[Extracted data entries]

+--

/-- **At the record of `P`, `attemptOf` is `attemptFlat`.** [folklore] -/
theorem attemptOf_ctx (P : PGParams) (w : List Bool) : attemptOf P.ctx w = P.attemptFlat w := by
  have hmag : magOf P.ctx w = P.magVal w := rfl
  unfold attemptOf PGParams.attemptFlat
  rw [hmag]
  by_cases h0 : P.magVal w = 0
  · simp [h0]
  · rw [if_neg (by simpa using h0), if_neg h0]
    by_cases hok : ∀ i < P.M (((P.magVal w : ℕ) : ℤ) - P.T).natAbs, P.accVal w i ≠ 0
    · rw [if_pos ((okOf_ctx P w h0).2 hok), if_pos hok]; rfl
    · rw [if_neg hok, if_neg (fun h => hok ((okOf_ctx P w h0).1 h))]

/-- **At the record of `P`, `samplerOf` is `samplerFlat`.** [folklore] -/
theorem samplerOf_ctx (P : PGParams) (w : List Bool) : samplerOf P.ctx w = P.samplerFlat w := by
  unfold samplerOf PGParams.samplerFlat
  simp only [attemptOf_ctx]
  rfl

/-! ### Typed polynomial time -/

section Codes

/-- The argument code `⟨record, block⟩`. [folklore] -/
abbrev samplerArgE : SamplerCtx × List Bool → List Bool := pairE samplerCtxE strE

/-- A field projection of the argument is typed polynomial time. [folklore] -/
theorem SamplerCtx.ctx_fst : CodeFP samplerArgE samplerCtxE (fun p => p.1) := fst _ _
/-- A field projection of the argument is typed polynomial time. [folklore] -/
theorem SamplerCtx.hdr_codeFP : CodeFP samplerArgE unE (fun p => p.1.hdr) := (fst _ _).fst'
/-- A field projection of the argument is typed polynomial time. [folklore] -/
theorem SamplerCtx.kk_codeFP : CodeFP samplerArgE unE (fun p => p.1.kk) := (fst _ _).snd'.fst'
/-- A field projection of the argument is typed polynomial time. [folklore] -/
theorem SamplerCtx.mmax_codeFP : CodeFP samplerArgE unE (fun p => p.1.mmax) := (fst _ _).snd'.snd'.fst'
/-- A field projection of the argument is typed polynomial time. [folklore] -/
theorem SamplerCtx.jj_codeFP : CodeFP samplerArgE unE (fun p => p.1.jj) := (fst _ _).snd'.snd'.snd'.fst'
/-- A field projection of the argument is typed polynomial time. [folklore] -/
theorem SamplerCtx.att_codeFP : CodeFP samplerArgE unE (fun p => p.1.att) := (fst _ _).snd'.snd'.snd'.snd'.fst'
/-- A field projection of the argument is typed polynomial time. [folklore] -/
theorem SamplerCtx.tt_codeFP : CodeFP samplerArgE natE (fun p => p.1.tt) :=
  (fst _ _).snd'.snd'.snd'.snd'.snd'.fst'
/-- A field projection of the argument is typed polynomial time. [folklore] -/
theorem SamplerCtx.pk_codeFP : CodeFP samplerArgE natE (fun p => p.1.pk) :=
  (fst _ _).snd'.snd'.snd'.snd'.snd'.snd'.fst'
/-- A field projection of the argument is typed polynomial time. [folklore] -/
theorem SamplerCtx.fb_codeFP : CodeFP samplerArgE natE (fun p => p.1.fb) :=
  (fst _ _).snd'.snd'.snd'.snd'.snd'.snd'.snd'
/-- A field projection of the argument is typed polynomial time. [folklore] -/
theorem SamplerCtx.w_codeFP : CodeFP samplerArgE strE (fun p => p.2) := snd _ _
import Summits.HodgeConjecture.HodgeConjecture.Theorems.Ring2WeilCoverageCMFieldInertPrimes
import Summits.HodgeConjecture.HodgeConjecture.Theorems.Ring2WeilCoverageCMFieldSquareClasses
import Summits.HodgeConjecture.HodgeConjecture.Theorems.Ring2WeilCoverageCMFieldBiquadratic
import HarnessLib

/-!
# Weil-type components over quartic CM fields, VI: the SPLIT entries of the census tables — explicit norm
# witnesses `X² - σY² = n·m²` in `ℤ[σ]` (part A: generic lemmas; `ℚ(ζ₅)`, `ℚ(ζ₈)`, `ℚ(ζ₁₂)`)

research route conditional on HC_CM; not a corollary; Q11.4-sentence-2 already refuted in dim ≥ 3.
Cell `pub-hodge-ring2`, seat `ring2-b03` (gen 49); kernel certificates for the Weil-type family-coverage census
`HOME/WEIL-FAMILY-COVERAGE.md` §b03.5 (operator priority5 2026-08-22T11:46:08Z). Gens 46–48 decided in the kernel
every NON-SPLIT class `[n]`, `n ≤ 40`, of the seven tables (`[n] ≠ [1]` in `F^×/Nm_{E/F}(E^×)` on Deligne's
carriers `Deligne1982/WeilTypeCMDiscriminant`); the SPLIT entries (`[n] = [1]`, i.e. `n ∈ Nm_{E/F}(E^×)`: the
component `W8.E.[n]` IS the split one — it has an `E`-Lagrangian member, Deligne Cor. 4.2) were so far certified by
computation only (PARI `rnfisnorm` + the disjoint stdlib code of §b03.5). This file and its part B
(`Ring2WeilCoverageCMFieldNormWitnessesB`) are their kernel form — the CM-field analogue of ring2-b04's `mem_a`
entries in `Ring2WeilCoverageNormTable`:

* §0 generic, on Deligne's carriers `F = ℚ[S]/(R)`, `E = ℚ[T]/(R(T²))`, `R = S² + pS + q`, `σ = S mod R`:
  `splitDiscriminantClassCM_two_eq_one` (`[(-1)²] = [1]`); `mk_mul_eq_splitDiscriminantClassCM_two` (products of
  split classes are split); `mk_eq_splitDiscriminantClassCM_two_of_normForm` (`a² - σb² = u·m²`, `m ≠ 0` ⟹
  `[u] = [1]`: `u = Nm_{E/F}((a + bη)/m)`, `Deligne1982.algebraMap_norm_eq_mul_cmConj`); the INTEGER-COORDINATE form
  `mk_eq_splitDiscriminantClassCM_two_of_coords`: integers `A, B, C, D, m` (`m ≠ 0`) with
  `A² - qB² + 2qCD - pqD² = n·m²` and `2AB - pB² - C² + 2pCD - (p² - q)D² = 0` (the two coordinates of
  `(A + Bσ)² - σ(C + Dσ)²` on `ℤ ⊕ ℤσ`, `normForm_coords`) ⟹ `[n] = [1]`; and the packaging `…_of_coords_of_pos`
  supplying the field instance of `E` from `0 < p`, `4q < p²`, `p² - 4q` not a square
  (`fact_irreducible_cmPolyQ_of_pos`) — every instance is ONE TERM over it, the two identities by `norm_num`.
* §1–§3 the instances for `ℚ(ζ₅)` (`R = S²+5S+5`): 5, 11, 31; `ℚ(ζ₈)` (`S²+6S+1`): 2, 3, 5, 11, 13, 17, 19, 29, 37;
  `ℚ(ζ₁₂)` (`S²+8S+4`): 2, 3, 5, 7, 13, 17, 19, 29, 31, 37 — EVERY PRIME `n ≤ 40` with `[n] = [1]` in those three
  tables of §b03.5 (part B: `ℚ(√-3,√5)`, `ℚ(i,√5)`, `ℚ(√-(2+√2))`, `ℚ(√-(3+√2))`). Squares and products of split
  classes are split (§0, `sq_mem_normUnitsSubgroup_cmField`), so with gens 46–48 every entry `n ≤ 40` of these
  tables is decided in the kernel.

No named fact, no definition, no `sorry`; nothing about the Hodge conjecture is asserted: `[n] = [1]` says that the
component `W8.E.[n]` is the split one (Deligne Cor. 4.2), whose general member is OPEN like every other row's.
References: [Deligne1982HodgeCycles] §4 p. 30 (1), Cor. 4.2, Lemma 4.6; [Landherr1936HermitianForms]. -/

noncomputable section

set_option linter.dupNamespace false

open Polynomial

namespace Summit.HodgeConjecture.HodgeConjecture.Ring2.WeilCoverageCM

open Literature.AlgebraicGeometry.Deligne1982
open Literature.AlgebraicGeometry.HodgeTheory (splitDiscriminantClassCM)

/-! ### §0 Generic: norm-form values times squares are norms -/

section Generic

variable {R : Polynomial ℤ} [Fact (Irreducible (realPolyQ R))]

+--

• _Your task_
In the entries above, the lines from the one bearing "theorem SamplerCtx.tt_codeFP : CodeFP" up to and including the one bearing "theorem SamplerCtx.fb_codeFP : CodeFP" should be transcribed exactly; no other line is wanted.

• _Response to this task_
theorem SamplerCtx.tt_codeFP : CodeFP samplerArgE natE (fun p => p.1.tt) :=
  (fst _ _).snd'.snd'.snd'.snd'.snd'.fst'
/-- A field projection of the argument is typed polynomial time. [folklore] -/
theorem SamplerCtx.pk_codeFP : CodeFP samplerArgE natE (fun p => p.1.pk) :=
  (fst _ _).snd'.snd'.snd'.snd'.snd'.snd'.fst'
/-- A field projection of the argument is typed polynomial time. [folklore] -/
theorem SamplerCtx.fb_codeFP : CodeFP samplerArgE natE (fun p => p.1.fb) :=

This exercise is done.